/-!
# The break of the central involution of `K(E[3])/K(x(E[3]))` from a "fake point"

`Proofs` file (theorems only, no definitions, no named facts) in topic
`NumberTheory/EllipticCurves`, landed by the seat of bsd.S15
(`Literature.NumberTheory.EllipticCurves.conductorNorm_eq_artinConductorNat_of_isElliptic`): the
Galois side of Ogg's formula above `2` (Silverman *ATAEC* Thm. IV.11.1, `p = 2`, PDF p. 366) in
the form used for the non-abelian curves `j ≠ 0, 1728`.

Let `L = K(E[3]) ⊇ E = K(x(E[3]))`, `𝔓 ∣ 2` a prime of `\bar ℤ_K`, `ι` the central involution
of `Gal(L/K)` (acting as `-1` on `E[3]`, `exists_central_involution_divisionField_three`), and
write the four `x`-coordinates of `E[3] ∖ 0` through the radicals of
`ThreeTorsionRadicalProofs`: `12 x_ε + b₂ = ε₀R₀ + ε₁R₁ + ε₂R₂` (`ε` even), `R_i² = c₄ - 12 ζ^i δ`,
`δ³ = Δ`, `R₀R₁R₂ = c₆`; put `X_ε := 3(ε₀R₀ + ε₁R₁ + ε₂R₂) = 36 x_ε + 3 b₂`, so that
`X³ - 27 c₄ X - 54 c₆ = (108 (2y + a₁x + a₃))²` on `E` (the `c₄, c₆`-model).  A **fake point** is a
polynomial `P ∈ 𝓞_K[X]` and a constant `c ∈ 𝓞_K`; its test elements are
`Z_ε := P(X_ε)² - c² (X_ε³ - 27 c₄ X_ε - 54 c₆) ∈ S_E`.  If `v_{𝔓_E}(Z) = n` is a unit residue
(`n` odd), `v_{𝔓_E}(X₁³ - 27c₄X₁ - 54c₆) = n₀`, `v_{𝔓_E}(2c) = κ` and `v_{𝔓_E}(Z_j - Z) = m_j`, then

* `card_mul_swanConductorAt_torsion_three_eq_of_fakePoint` —
  **`#Q₀ · Sw_𝔓(E[3]) = 2 ((2κ + n₀ - n) + Σ_{j=2}^{4} (m_j - n))`** for quaternion wild inertia
  `#Q₁(𝔓 ∩ E) = 4`;
* `ord_comap_ringEquiv_eq` — transport of `v_𝔓` along a ring isomorphism (bookkeeping).

Proof: in `S_L` put `w := c · 108(2y₁ + a₁x₁ + a₃)` and `s := P(X₁)`; then `ι w = -w`, `ι s = s`,
`w² - s² = -Z`, and `v_{𝔓_L} = 2 v_{𝔓_E}` on `S_E` (`e(𝔓_L | 𝔓_E) = #(T ∩ Gal(L/E)) = #{1, ι} = 2`,
Serre *Local Fields* I §7 Prop. 21–22), so `v_{𝔓_L}(2w) = 2κ + n₀`, `v_{𝔓_L}(w² - s²) = 2n` and
`lowerIndex_eq_of_smul_eq_neg_of_ord_sq_sub_sq` (Serre IV §1 Lemma 1, §2 Prop. 5) gives the break
`i_G(ι) - 1 = 2κ + n₀ - n`; then
`card_mul_swanConductorAt_torsion_three_eq_of_roots_divisionPolynomial_three`
(`ThreeDivisionFieldSwanProofs`).  The copy `IntermediateField.restrict` of `E` inside `L` and
`AlgEquiv.mapIntegralClosure` transport `S_E` into `S_L`.

Instance convention: in this file `Algebra (𝓞 K) ↥F` (`F ⊆ K̄` an intermediate field) and
`Algebra (𝓞 K) K̄` are the restriction-of-scalars instances `IntermediateField.algebra'`,
`AlgebraicClosure.instAlgebra` used by the generic `R`-based API (`integralClosureToAbsIntegers`,
`RamificationGalois`); they are definitionally equal to `NumberField.RingOfIntegers.instAlgebra`
(cf. `ArtinConductorInductionProofs`).

## References
* J.-P. Serre, *Local Fields*, GTM 67, Springer 1979, Ch. I §7 Prop. 21–22, Ch. IV §1–§2.
* J. H. Silverman, *Advanced Topics in the Arithmetic of Elliptic Curves*, GTM 151, Springer 1994,
  Ch. IV §10–§11 (Ogg's formula, Thm. 11.1). [cite: SilvermanATAEC1994, Thm. IV.11.1]
-/

noncomputable section

open scoped Classical NumberField
open Field IsDedekindDomain Polynomial

namespace Literature.NumberTheory.EllipticCurves

open Literature.NumberTheory.GaloisRepresentations

/-- Transport of `v_𝔓` along a ring isomorphism: `v_{e⁻¹𝔔}(x) = v_𝔔(e x)` (cf.
`InertiaFieldLayer.ord_comap_intermediate`). [folklore] -/
theorem ord_comap_ringEquiv_eq {B₁ B₂ : Type*} [CommRing B₁] [IsDedekindDomain B₁] [CommRing B₂]
    [IsDedekindDomain B₂] (e : B₁ ≃+* B₂)
    (Q : Ideal B₂) (x : B₁) :
    ord (Q.comap (e : B₁ →+* B₂)) x = ord Q (e x) := by
  have hJ : ((Q.comap (e : B₁ →+* B₂)).map (e : B₁ →+* B₂)) = Q :=
    Ideal.map_comap_of_surjective _ e.surjective _
  have hmem : ∀ n : ℕ, (n : ℕ∞) ≤ ord (Q.comap (e : B₁ →+* B₂)) x ↔ (n : ℕ∞) ≤ ord Q (e x) := by
    intro n
    rw [← mem_pow_iff_le_ord, ← mem_pow_iff_le_ord]
    conv_rhs => rw [← hJ, ← Ideal.map_pow, Ideal.map_comap_of_equiv, Ideal.mem_comap,
      RingEquiv.symm_apply_apply]
  apply le_antisymm
  · rw [← ENat.forall_natCast_le_iff_le]
    intro n hn
    exact (hmem n).mp hn
  · rw [← ENat.forall_natCast_le_iff_le]
    intro n hn
    exact (hmem n).mpr hn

-------

• **REQUIRED ACTION**: Only lines holding the word "hmem" belong in the answer; copy all of them from the records.

• **YOUR RESPONSE**:
  have hmem : ∀ n : ℕ, (n : ℕ∞) ≤ ord (Q.comap (e : B₁ →+* B₂)) x ↔ (n : ℕ∞) ≤ ord Q (e x) := by
    exact (hmem n).mp hn
    exact (hmem n).mpr hn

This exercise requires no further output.